- _What the exercise asks_
From the data that follows, copy every line with the string "Oesterlé".

The data below:

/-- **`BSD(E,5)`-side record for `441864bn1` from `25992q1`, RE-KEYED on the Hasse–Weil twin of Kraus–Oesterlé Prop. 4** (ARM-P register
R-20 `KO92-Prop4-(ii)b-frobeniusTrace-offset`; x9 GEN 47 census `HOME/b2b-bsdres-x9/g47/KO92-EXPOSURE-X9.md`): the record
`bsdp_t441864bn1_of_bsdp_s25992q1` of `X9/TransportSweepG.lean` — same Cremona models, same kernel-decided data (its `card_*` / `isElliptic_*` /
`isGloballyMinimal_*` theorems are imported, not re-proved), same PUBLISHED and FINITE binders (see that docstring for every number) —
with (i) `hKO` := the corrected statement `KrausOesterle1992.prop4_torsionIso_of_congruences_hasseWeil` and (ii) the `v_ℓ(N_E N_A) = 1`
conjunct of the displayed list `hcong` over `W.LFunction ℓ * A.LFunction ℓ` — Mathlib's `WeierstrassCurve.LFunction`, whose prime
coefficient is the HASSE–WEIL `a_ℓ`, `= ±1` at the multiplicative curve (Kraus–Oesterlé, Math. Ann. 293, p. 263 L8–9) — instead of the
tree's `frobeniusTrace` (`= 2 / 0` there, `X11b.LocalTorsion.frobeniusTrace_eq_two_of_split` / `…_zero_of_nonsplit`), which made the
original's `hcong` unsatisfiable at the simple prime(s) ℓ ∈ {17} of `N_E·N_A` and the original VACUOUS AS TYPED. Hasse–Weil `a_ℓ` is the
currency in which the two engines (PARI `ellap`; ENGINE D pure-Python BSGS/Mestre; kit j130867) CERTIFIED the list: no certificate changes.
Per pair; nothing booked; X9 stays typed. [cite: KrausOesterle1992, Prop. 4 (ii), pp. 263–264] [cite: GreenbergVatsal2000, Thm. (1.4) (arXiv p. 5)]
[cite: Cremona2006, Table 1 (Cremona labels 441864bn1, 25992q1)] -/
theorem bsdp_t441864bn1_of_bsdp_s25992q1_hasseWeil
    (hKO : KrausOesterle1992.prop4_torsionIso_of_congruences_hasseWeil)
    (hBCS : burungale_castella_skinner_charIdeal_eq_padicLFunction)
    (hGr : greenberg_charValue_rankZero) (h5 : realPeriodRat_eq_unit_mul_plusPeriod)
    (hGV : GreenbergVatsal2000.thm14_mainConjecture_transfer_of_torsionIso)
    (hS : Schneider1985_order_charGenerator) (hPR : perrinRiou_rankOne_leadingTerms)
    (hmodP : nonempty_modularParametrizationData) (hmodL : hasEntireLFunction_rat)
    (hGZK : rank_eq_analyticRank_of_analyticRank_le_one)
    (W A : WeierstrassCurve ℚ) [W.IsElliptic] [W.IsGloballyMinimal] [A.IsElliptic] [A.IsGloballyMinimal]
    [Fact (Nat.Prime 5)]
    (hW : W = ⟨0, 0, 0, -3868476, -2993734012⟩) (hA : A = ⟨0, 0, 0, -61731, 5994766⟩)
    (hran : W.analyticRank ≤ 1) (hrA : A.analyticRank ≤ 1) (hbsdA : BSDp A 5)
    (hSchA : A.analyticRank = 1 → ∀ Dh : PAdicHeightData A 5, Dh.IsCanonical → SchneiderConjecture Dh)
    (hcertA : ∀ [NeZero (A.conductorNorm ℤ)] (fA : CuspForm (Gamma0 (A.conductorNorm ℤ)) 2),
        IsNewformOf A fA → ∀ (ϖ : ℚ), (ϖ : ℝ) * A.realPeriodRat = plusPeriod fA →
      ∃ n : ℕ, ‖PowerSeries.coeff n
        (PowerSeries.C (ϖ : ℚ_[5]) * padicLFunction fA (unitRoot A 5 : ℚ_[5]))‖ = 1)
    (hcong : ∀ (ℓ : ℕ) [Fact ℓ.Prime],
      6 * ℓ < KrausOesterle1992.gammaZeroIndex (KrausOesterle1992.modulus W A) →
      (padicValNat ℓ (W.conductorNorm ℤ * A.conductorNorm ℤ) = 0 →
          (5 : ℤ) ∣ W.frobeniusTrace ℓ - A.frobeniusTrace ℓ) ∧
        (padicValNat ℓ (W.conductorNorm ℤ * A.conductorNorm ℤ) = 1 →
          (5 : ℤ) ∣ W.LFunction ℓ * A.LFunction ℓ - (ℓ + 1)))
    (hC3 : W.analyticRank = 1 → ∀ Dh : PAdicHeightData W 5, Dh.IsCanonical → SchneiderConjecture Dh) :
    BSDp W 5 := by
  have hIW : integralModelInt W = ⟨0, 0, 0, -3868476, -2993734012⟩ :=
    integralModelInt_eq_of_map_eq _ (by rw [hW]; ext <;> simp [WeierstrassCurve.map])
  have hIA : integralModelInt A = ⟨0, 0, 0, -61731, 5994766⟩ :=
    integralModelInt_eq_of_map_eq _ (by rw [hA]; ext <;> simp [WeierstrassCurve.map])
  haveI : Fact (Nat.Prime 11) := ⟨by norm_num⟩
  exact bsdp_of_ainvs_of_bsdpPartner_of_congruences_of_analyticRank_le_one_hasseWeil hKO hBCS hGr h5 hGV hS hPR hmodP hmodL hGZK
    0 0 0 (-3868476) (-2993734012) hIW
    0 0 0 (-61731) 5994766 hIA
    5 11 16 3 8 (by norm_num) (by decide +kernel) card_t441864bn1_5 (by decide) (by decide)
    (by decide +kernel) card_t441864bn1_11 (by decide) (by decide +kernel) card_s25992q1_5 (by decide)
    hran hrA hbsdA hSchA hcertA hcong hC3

End of The data.
The data below:

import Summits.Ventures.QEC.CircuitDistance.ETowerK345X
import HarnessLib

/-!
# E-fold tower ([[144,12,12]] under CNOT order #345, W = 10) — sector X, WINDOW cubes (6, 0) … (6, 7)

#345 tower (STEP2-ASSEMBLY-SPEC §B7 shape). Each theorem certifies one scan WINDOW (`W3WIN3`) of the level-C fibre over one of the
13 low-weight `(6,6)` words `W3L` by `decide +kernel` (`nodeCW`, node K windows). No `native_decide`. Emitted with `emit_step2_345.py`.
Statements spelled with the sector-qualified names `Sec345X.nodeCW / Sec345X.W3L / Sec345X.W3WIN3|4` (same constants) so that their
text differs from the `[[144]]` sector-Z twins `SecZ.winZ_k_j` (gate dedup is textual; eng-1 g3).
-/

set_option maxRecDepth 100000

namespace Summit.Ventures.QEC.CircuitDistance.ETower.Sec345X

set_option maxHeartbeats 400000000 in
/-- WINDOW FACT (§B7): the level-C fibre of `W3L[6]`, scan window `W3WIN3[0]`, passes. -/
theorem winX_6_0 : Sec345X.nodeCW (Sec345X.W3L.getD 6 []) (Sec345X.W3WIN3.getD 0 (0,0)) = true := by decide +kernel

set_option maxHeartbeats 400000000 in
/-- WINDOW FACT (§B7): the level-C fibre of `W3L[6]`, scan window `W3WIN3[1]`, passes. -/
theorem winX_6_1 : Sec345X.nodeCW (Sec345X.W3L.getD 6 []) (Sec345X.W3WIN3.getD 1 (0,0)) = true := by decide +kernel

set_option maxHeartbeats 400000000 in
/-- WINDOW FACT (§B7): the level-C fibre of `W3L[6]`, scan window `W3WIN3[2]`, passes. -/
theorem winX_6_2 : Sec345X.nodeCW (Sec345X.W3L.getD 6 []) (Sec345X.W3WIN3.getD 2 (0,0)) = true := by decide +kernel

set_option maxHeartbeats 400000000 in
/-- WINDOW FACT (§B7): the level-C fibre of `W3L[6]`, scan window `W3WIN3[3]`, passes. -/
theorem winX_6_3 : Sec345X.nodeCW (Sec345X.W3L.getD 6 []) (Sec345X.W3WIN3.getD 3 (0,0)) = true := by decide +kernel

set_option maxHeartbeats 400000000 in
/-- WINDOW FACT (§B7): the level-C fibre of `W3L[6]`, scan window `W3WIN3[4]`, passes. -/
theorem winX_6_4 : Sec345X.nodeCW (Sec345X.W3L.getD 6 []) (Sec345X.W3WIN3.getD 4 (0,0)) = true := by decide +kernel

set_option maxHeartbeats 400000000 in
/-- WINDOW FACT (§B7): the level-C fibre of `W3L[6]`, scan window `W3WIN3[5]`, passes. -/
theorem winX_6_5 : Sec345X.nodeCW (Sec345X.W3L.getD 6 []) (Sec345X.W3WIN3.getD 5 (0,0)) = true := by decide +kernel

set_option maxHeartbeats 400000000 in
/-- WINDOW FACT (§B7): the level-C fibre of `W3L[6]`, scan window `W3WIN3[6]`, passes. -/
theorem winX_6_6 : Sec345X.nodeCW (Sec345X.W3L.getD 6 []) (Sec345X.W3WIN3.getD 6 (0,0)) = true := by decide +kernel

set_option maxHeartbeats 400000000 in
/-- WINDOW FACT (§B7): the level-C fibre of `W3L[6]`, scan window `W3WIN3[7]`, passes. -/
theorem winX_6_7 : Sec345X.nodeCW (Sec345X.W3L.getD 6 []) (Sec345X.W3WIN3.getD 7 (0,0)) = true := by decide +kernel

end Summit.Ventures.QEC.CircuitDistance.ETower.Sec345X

End of The data.

- _Problem solution_
/-- **`BSD(E,5)`-side record for `441864bn1` from `25992q1`, RE-KEYED on the Hasse–Weil twin of Kraus–Oesterlé Prop. 4** (ARM-P register
coefficient is the HASSE–WEIL `a_ℓ`, `= ±1` at the multiplicative curve (Kraus–Oesterlé, Math. Ann. 293, p. 263 L8–9) — instead of the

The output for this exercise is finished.